There is a Metal Lathe Forum. Jeff put it in the " Shops,Tools and Equipment" in the Forums tab.  All of the old threads are in there.
Tons of Q&A's.


----------



## jttheclockman (Jan 16, 2021)

Dalecamino said:


> There is a Metal Lathe Forum. Jeff put it in the " Shops,Tools and Equipment" in the Forums tab.  All of the old threads are in there.
> Tons of Q&A's.


Thank you Chuck. I did not know that. See you learn something new here every day. That is what I am look for. 
Good to know. I can send people there too for wood lathe questions too. 
I missed that one. Hope this helps others too.


----------



## randyrls (Jan 16, 2021)

The major difference of wood vs metal lathe is the metal lathe has a tool and holder that is driven along the length of the bed by a lead screw.  There is a gear train used for threading between the spindle and the lead screw that sets the rotation ratio of one to the other.    Larger lathes may / will have separate lead screws for threading and "feed" (stock removal).


----------



## Dalecamino (Jan 16, 2021)

Here is some reading material to help get started, or even help you decide if you want to take the plunge.
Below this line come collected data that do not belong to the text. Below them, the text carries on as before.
/-- **A WEYL REPRESENTATIVE IN `G_w`**: for `ρ` preserving the signs of the real weights `re σ_w(α_i)` (`σ_w(α_i)` real, `α_i ≠ 0`), some `g ∈ G_w = archLocal L N (diagonal α) w`
conjugates `diag(z)` to `diag(z ∘ ρ)` — for EVERY `z` (the weighted monomial `M(ρ⁻¹, √(e_j ∕ e_{ρ⁻¹ j}))` of ★ `exists_conj_circleDiagonal_eq_of_sign`, placed in `G_w` by
★ `mem_archLocal_diagonal_iff_mem_unitaryGroupOfForm`). [cite: BrockerTomDieck1985, Ch. IV (3.2)] [cite: Rogawski1990, §3.7 Prop. 3.7.1 pp. 29–30; §8.2 p. 122] -/
theorem exists_conj_circleDiagonal_eq_comp_perm (hα : ∀ i, α i ≠ 0) (hreal : ∀ i, (w.1.embedding (α i)).im = 0)
    {ρ : Perm (Fin N)} (hsign : ∀ i, 0 < (w.1.embedding (α (ρ i))).re ↔ 0 < (w.1.embedding (α i)).re) (z : Fin N → Circle) :
    ∃ g : archLocal L N (diagonal α) w,
      g * ⟨circleDiagonal N z, circleDiagonal_mem_archLocal_diagonal L N α w z⟩ * g⁻¹ =
        ⟨circleDiagonal N (z ∘ ρ), circleDiagonal_mem_archLocal_diagonal L N α w (z ∘ ρ)⟩ := by
  have he := re_embedding_ne_zero L N α w hα hreal
  have hpos : ∀ j, 0 < (w.1.embedding (α j)).re / (w.1.embedding (α (ρ.symm j))).re := fun j =>
    div_pos_of_pos_iff (he j) (he _) (by rw [← hsign (ρ.symm j), Equiv.apply_symm_apply])
  obtain ⟨g, hg⟩ := exists_conj_circleDiagonal_eq_of_sign N hpos z
  refine ⟨⟨(g : GL (Fin N) ℂ), (mem_archLocal_diagonal_iff_mem_unitaryGroupOfForm L N α w hreal _).mpr g.2⟩, Subtype.ext ?_⟩
  simpa only [Subgroup.coe_mul, Subgroup.coe_inv, Equiv.symm_symm, Function.comp_def] using hg

/-- `diag(z) ∼ diag(z ∘ ρ)` IN `G_w` for sign-preserving `ρ`, every `z`. [cite: BrockerTomDieck1985, Ch. IV (3.2)] [cite: Rogawski1990, §3.7 Prop. 3.7.1 pp. 29–30] -/
theorem isConj_circleDiagonal_comp_perm (hα : ∀ i, α i ≠ 0) (hreal : ∀ i, (w.1.embedding (α i)).im = 0)
    {ρ : Perm (Fin N)} (hsign : ∀ i, 0 < (w.1.embedding (α (ρ i))).re ↔ 0 < (w.1.embedding (α i)).re) (z : Fin N → Circle) :
    IsConj (⟨circleDiagonal N z, circleDiagonal_mem_archLocal_diagonal L N α w z⟩ : archLocal L N (diagonal α) w)
      ⟨circleDiagonal N (z ∘ ρ), circleDiagonal_mem_archLocal_diagonal L N α w (z ∘ ρ)⟩ :=
  isConj_iff.mpr (exists_conj_circleDiagonal_eq_comp_perm L N α w hα hreal hsign z)

end Place

section Global

variable (L : Type) [Field L] [NumberField L] [IsCMField L] (N : ℕ) (α : Fin N → L)

/-- **`t(z) ∼ t(w ↦ z_w ∘ ρ_w)` IN `G′_∞ = U(diag α)(L⁺ ⊗ ℝ)`** for `α` hermitian non-degenerate and an ADMISSIBLE family `ρ` (each `ρ_w` preserves the signs of
`re σ_w(α_i)`) — for EVERY `z`, singular included (place by place by §2 and ★ `isConj_arch_iff_forall_place`, ★ `archPiEquivCM_archDiagTorus`).  For regular `z` this is
the `⇐` half of ★ `isConj_archDiagTorus_iff_exists` (F0P3a-p02), whose `⇒` half shows admissibility is also necessary. [cite: Rogawski1990, §3.7 Prop. 3.7.1 pp. 29–30; §8.2 Prop. 8.2.1 p. 118]
[cite: BrockerTomDieck1985, Ch. IV (3.2)] -/
theorem isConj_archDiagTorus_comp_perm (hα : ∀ i, α i ≠ 0) (hherm : ∀ i, (IsCMField.complexConj L (α i) : L) = α i)
    {ρ : {w : InfinitePlace L // IsComplex w} → Perm (Fin N)}
    (hsign : ∀ (w : {w : InfinitePlace L // IsComplex w}) (i : Fin N), 0 < (w.1.embedding (α (ρ w i))).re ↔ 0 < (w.1.embedding (α i)).re)
    (z : {w : InfinitePlace L // IsComplex w} → Fin N → Circle) :
    IsConj (archDiagTorus L N α z) (archDiagTorus L N α fun w => z w ∘ ρ w) := by
  refine (isConj_arch_iff_forall_place L N (diagonal α) _ _).mpr fun w => ?_
  rw [archPiEquivCM_archDiagTorus, archPiEquivCM_archDiagTorus]
  exact isConj_circleDiagonal_comp_perm L N α w hα (im_embedding_diagonal_eq_zero L N α hherm w) (hsign w) (z w)

/-- **A GLOBAL WEYL REPRESENTATIVE**: some `g ∈ G′_∞` with `g · t(z) · g⁻¹ = t(z ∘ ρ)` (admissible `ρ`, every `z`). [cite: Rogawski1990, §3.7 Prop. 3.7.1 pp. 29–30]
[cite: BrockerTomDieck1985, Ch. IV (3.2)] -/
theorem exists_conj_archDiagTorus_eq_comp_perm (hα : ∀ i, α i ≠ 0) (hherm : ∀ i, (IsCMField.complexConj L (α i) : L) = α i)
    {ρ : {w : InfinitePlace L // IsComplex w} → Perm (Fin N)}
    (hsign : ∀ (w : {w : InfinitePlace L // IsComplex w}) (i : Fin N), 0 < (w.1.embedding (α (ρ w i))).re ↔ 0 < (w.1.embedding (α i)).re)
    (z : {w : InfinitePlace L // IsComplex w} → Fin N → Circle) :
    ∃ g : arch (↥(maximalRealSubfield L)) L (IsCMField.complexConj L) N (diagonal α),
      g * archDiagTorus L N α z * g⁻¹ = archDiagTorus L N α fun w => z w ∘ ρ w :=
  isConj_iff.mp (isConj_archDiagTorus_comp_perm L N α hα hherm hsign z)

end Global

/-! ## §3 Weyl invariance of the torus orbital function (global and per place) -/

section GlobalIntegral

variable (L : Type) [Field L] [NumberField L] [IsCMField L] (N : ℕ) (α : Fin N → L)
  [MeasurableSpace (arch (↥(maximalRealSubfield L)) L (IsCMField.complexConj L) N (diagonal α))]
  [BorelSpace (arch (↥(maximalRealSubfield L)) L (IsCMField.complexConj L) N (diagonal α))]
  {E : Type*} [NormedAddCommGroup E] [NormedSpace ℝ E]

/-- **WEYL INVARIANCE OF THE GLOBAL CONJUGATION AVERAGE**: `∫_{G′_∞} f(g·t(z∘ρ)·g⁻¹) dν(g) = ∫_{G′_∞} f(g·t(z)·g⁻¹) dν(g)` for admissible `ρ`, EVERY `z`, EVERY `f`,
and any right-invariant `ν` (§2 + §1). [cite: Rogawski1990, §4.1 p. 39; §8.2 p. 122] [cite: Shelstad1979, §4] -/
theorem integral_comp_conj_archDiagTorus_comp_perm (hα : ∀ i, α i ≠ 0) (hherm : ∀ i, (IsCMField.complexConj L (α i) : L) = α i)
    {ρ : {w : InfinitePlace L // IsComplex w} → Perm (Fin N)}
    (hsign : ∀ (w : {w : InfinitePlace L // IsComplex w}) (i : Fin N), 0 < (w.1.embedding (α (ρ w i))).re ↔ 0 < (w.1.embedding (α i)).re)
    (z : {w : InfinitePlace L // IsComplex w} → Fin N → Circle)
    (ν : Measure (arch (↥(maximalRealSubfield L)) L (IsCMField.complexConj L) N (diagonal α))) [ν.IsMulRightInvariant]
    (f : arch (↥(maximalRealSubfield L)) L (IsCMField.complexConj L) N (diagonal α) → E) :
    ∫ g, f (g * archDiagTorus L N α (fun w => z w ∘ ρ w) * g⁻¹) ∂ν = ∫ g, f (g * archDiagTorus L N α z * g⁻¹) ∂ν :=
  integral_comp_conj_eq_of_isConj ν (isConj_archDiagTorus_comp_perm L N α hα hherm hsign z) f

variable [LocallyCompactSpace (arch (↥(maximalRealSubfield L)) L (IsCMField.complexConj L) N (diagonal α))]
  [SecondCountableTopology (arch (↥(maximalRealSubfield L)) L (IsCMField.complexConj L) N (diagonal α))]
  (ν : Measure (arch (↥(maximalRealSubfield L)) L (IsCMField.complexConj L) N (diagonal α))) [ν.IsHaarMeasure] [ν.IsMulRightInvariant]
  (tT : Measure (archDiagTorus L N α).range) [tT.IsHaarMeasure] [tT.IsInvInvariant]
  [MeasurableSpace (arch (↥(maximalRealSubfield L)) L (IsCMField.complexConj L) N (diagonal α) ⧸ (archDiagTorus L N α).range)]
  [BorelSpace (arch (↥(maximalRealSubfield L)) L (IsCMField.complexConj L) N (diagonal α) ⧸ (archDiagTorus L N α).range)]

/-- **WEYL INVARIANCE OF THE GLOBAL FIXED-QUOTIENT TORUS TERM `F_f(z) = ∫ descConj (t z) T_∞ f d(dν∕dt_T)`** (★ p839464's function; `f` continuous, `ν` Haar
right-invariant): `F_f(z ∘ ρ) = F_f(z)` for admissible `ρ`, every `z` (unfold both sides by ★ `integral_descConj_archDiagTorus_eq_inv_smul`). [cite: Rogawski1990, §8.2 p. 122; §1.7 p. 6]
[cite: Shelstad1979, §4] -/
theorem integral_descConj_archDiagTorus_comp_perm (hα : ∀ i, α i ≠ 0) (hherm : ∀ i, (IsCMField.complexConj L (α i) : L) = α i)
    {ρ : {w : InfinitePlace L // IsComplex w} → Perm (Fin N)}
    (hsign : ∀ (w : {w : InfinitePlace L // IsComplex w}) (i : Fin N), 0 < (w.1.embedding (α (ρ w i))).re ↔ 0 < (w.1.embedding (α i)).re)
    (z : {w : InfinitePlace L // IsComplex w} → Fin N → Circle)
    (f : arch (↥(maximalRealSubfield L)) L (IsCMField.complexConj L) N (diagonal α) → E) (hf : Continuous f) :
    ∫ y, descConj (archDiagTorus L N α fun w => z w ∘ ρ w) (archDiagTorus L N α).range
        (range_archDiagTorus_comm_apply L N α fun w => z w ∘ ρ w) f y ∂(quotientMeasure _ tT (isClosed_coe_range_archDiagTorus L N α) ν) =
      ∫ y, descConj (archDiagTorus L N α z) (archDiagTorus L N α).range (range_archDiagTorus_comm_apply L N α z) f y
        ∂(quotientMeasure _ tT (isClosed_coe_range_archDiagTorus L N α) ν) := by
  rw [integral_descConj_archDiagTorus_eq_inv_smul L N α ν tT _ f hf, integral_descConj_archDiagTorus_eq_inv_smul L N α ν tT z f hf,
    integral_comp_conj_archDiagTorus_comp_perm L N α hα hherm hsign z ν f]

/-- **WEYL INVARIANCE OF THE REGULAR-POINT WEIL-FORM ORBITAL INTEGRALS** with the torus-transported centraliser measures `ρ_z = t_T ∘ (Z(t z) = T_∞)⁻¹`
(★ `orbitalIntegral_archDiagTorus_eq_inv_smul` on both sides): `O_{t(z∘ρ)}(f) = O_{t(z)}(f)` for regular `z`, admissible `ρ`, continuous `f`. [cite: Rogawski1990, §4.1 p. 39; §8.2 p. 122]
[cite: Shelstad1979, §4] -/
theorem orbitalIntegral_archDiagTorus_comp_perm (hα : ∀ i, α i ≠ 0) (hherm : ∀ i, (IsCMField.complexConj L (α i) : L) = α i)
    {ρ : {w : InfinitePlace L // IsComplex w} → Perm (Fin N)}
    (hsign : ∀ (w : {w : InfinitePlace L // IsComplex w}) (i : Fin N), 0 < (w.1.embedding (α (ρ w i))).re ↔ 0 < (w.1.embedding (α i)).re)
    {z : {w : InfinitePlace L // IsComplex w} → Fin N → Circle} (hz : ∀ w, Function.Injective (z w))
    (ρz : Measure (Subgroup.centralizer ({archDiagTorus L N α z} : Set (arch (↥(maximalRealSubfield L)) L (IsCMField.complexConj L) N (diagonal α)))))
    [ρz.IsHaarMeasure] [ρz.IsInvInvariant]
    (hρz : ρz = tT.map (MulEquiv.subgroupCongr (centralizer_archDiagTorus_eq_range L N α hα hz).symm))
    (ρz' : Measure (Subgroup.centralizer ({archDiagTorus L N α fun w => z w ∘ ρ w} :
      Set (arch (↥(maximalRealSubfield L)) L (IsCMField.complexConj L) N (diagonal α)))))
    [ρz'.IsHaarMeasure] [ρz'.IsInvInvariant]
    (hρz' : ρz' = tT.map (MulEquiv.subgroupCongr
      (centralizer_archDiagTorus_eq_range L N α hα (z := fun w => z w ∘ ρ w) fun w => (hz w).comp (ρ w).injective).symm))
    [MeasurableSpace (arch (↥(maximalRealSubfield L)) L (IsCMField.complexConj L) N (diagonal α) ⧸
      Subgroup.centralizer ({archDiagTorus L N α z} : Set (arch (↥(maximalRealSubfield L)) L (IsCMField.complexConj L) N (diagonal α))))]
    [BorelSpace (arch (↥(maximalRealSubfield L)) L (IsCMField.complexConj L) N (diagonal α) ⧸
      Subgroup.centralizer ({archDiagTorus L N α z} : Set (arch (↥(maximalRealSubfield L)) L (IsCMField.complexConj L) N (diagonal α))))]
    [MeasurableSpace (arch (↥(maximalRealSubfield L)) L (IsCMField.complexConj L) N (diagonal α) ⧸
      Subgroup.centralizer ({archDiagTorus L N α fun w => z w ∘ ρ w} :
        Set (arch (↥(maximalRealSubfield L)) L (IsCMField.complexConj L) N (diagonal α))))]
    [BorelSpace (arch (↥(maximalRealSubfield L)) L (IsCMField.complexConj L) N (diagonal α) ⧸
      Subgroup.centralizer ({archDiagTorus L N α fun w => z w ∘ ρ w} :
        Set (arch (↥(maximalRealSubfield L)) L (IsCMField.complexConj L) N (diagonal α))))]
    (f : arch (↥(maximalRealSubfield L)) L (IsCMField.complexConj L) N (diagonal α) → E) (hf : Continuous f) :
    orbitalIntegral (archDiagTorus L N α fun w => z w ∘ ρ w) f (quotientMeasure _ ρz' (isClosed_coe_centralizer_singleton _) ν) =
      orbitalIntegral (archDiagTorus L N α z) f (quotientMeasure _ ρz (isClosed_coe_centralizer_singleton _) ν) := by
  rw [orbitalIntegral_archDiagTorus_eq_inv_smul L N α ν tT hα (fun w => (hz w).comp (ρ w).injective) ρz' hρz' f hf,
    orbitalIntegral_archDiagTorus_eq_inv_smul L N α ν tT hα hz ρz hρz f hf, integral_comp_conj_archDiagTorus_comp_perm L N α hα hherm hsign z ν f]

end GlobalIntegral

section PlaceIntegral

variable (L : Type) [Field L] (N : ℕ) (α : Fin N → L) (w : {w : InfinitePlace L // IsComplex w})
  [MeasurableSpace (archLocal L N (diagonal α) w)] [BorelSpace (archLocal L N (diagonal α) w)]
  {E : Type*} [NormedAddCommGroup E] [NormedSpace ℝ E]

/-- **WEYL INVARIANCE OF THE CONJUGATION AVERAGE AT ONE PLACE**: `∫_{G_w} f(g·diag(z∘ρ)·g⁻¹) dν = ∫_{G_w} f(g·diag z·g⁻¹) dν` (sign-preserving `ρ`, every `z`,
every `f`, right-invariant `ν`). [cite: Rogawski1990, §8.2 p. 122] [cite: Shelstad1979, §4] -/
theorem integral_comp_conj_circleDiagonal_comp_perm (hα : ∀ i, α i ≠ 0) (hreal : ∀ i, (w.1.embedding (α i)).im = 0)
    {ρ : Perm (Fin N)} (hsign : ∀ i, 0 < (w.1.embedding (α (ρ i))).re ↔ 0 < (w.1.embedding (α i)).re) (z : Fin N → Circle)
    (ν : Measure (archLocal L N (diagonal α) w)) [ν.IsMulRightInvariant] (f : archLocal L N (diagonal α) w → E) :
    ∫ g, f (g * ⟨circleDiagonal N (z ∘ ρ), circleDiagonal_mem_archLocal_diagonal L N α w (z ∘ ρ)⟩ * g⁻¹) ∂ν =
      ∫ g, f (g * ⟨circleDiagonal N z, circleDiagonal_mem_archLocal_diagonal L N α w z⟩ * g⁻¹) ∂ν :=
  integral_comp_conj_eq_of_isConj ν (isConj_circleDiagonal_comp_perm L N α w hα hreal hsign z) f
			https://littlemachineshop.com/images/gallery/Info/MiniLatheUsersGuide.pdf


----------



## jttheclockman (Jan 16, 2021)

Dalecamino said:


> Here is some reading material to help get started, or even help you decide if you want to take the plunge.
> 
> 
> https://littlemachineshop.com/images/gallery/Info/MiniLatheUsersGuide.pdf


Thanks again Chuck I will read this as well as take in alot of those past threads. If anything I will educate myself some so that if I do go down this path at some time if not now I will have a better understanding. A metal lathe is a bit more complicated than a wood lathe which is basically straight forward. I do have a kitless pen that I had in mind for such a long time and would really see if i could pull it off. One of those long shots that I tucked away in the brain. I do have some plans drawn so who knows.


----------



## jttheclockman (Jan 17, 2021)

Chuck that link is actually a good read because now I have an idea what parts are what and what the gears are for and things like that. From the looks of it most of these lathes are the same. I also can now make some comparisons with different features. Now that I know what I am looking at. Thanks again.


----------



## skiprat (Jan 17, 2021)

Well, blow me down!!!!!  The old codger is eventually giving in to the dark side!!.....

Good info so far John, I can only add:
1. Get the biggest, baddest heaviest lathe you can afford and fit in your shop.
2. Get one of the modern Chinese clones. Far more bang for buck. Go metric lead screw. 
3. Get one with change gears, not a limited gearbox. 
4. Unless already fitted, A quick change tool post is nice but really not necessary. Save your money for other tooling
5. Make a rock solid bench for it. 
6. Get to grips on how to shape and sharpen HSS cutting tools. Better results than insert tools on a smallish lathe.
7. Loads of other stuff, but have slipped my mind at the mo. 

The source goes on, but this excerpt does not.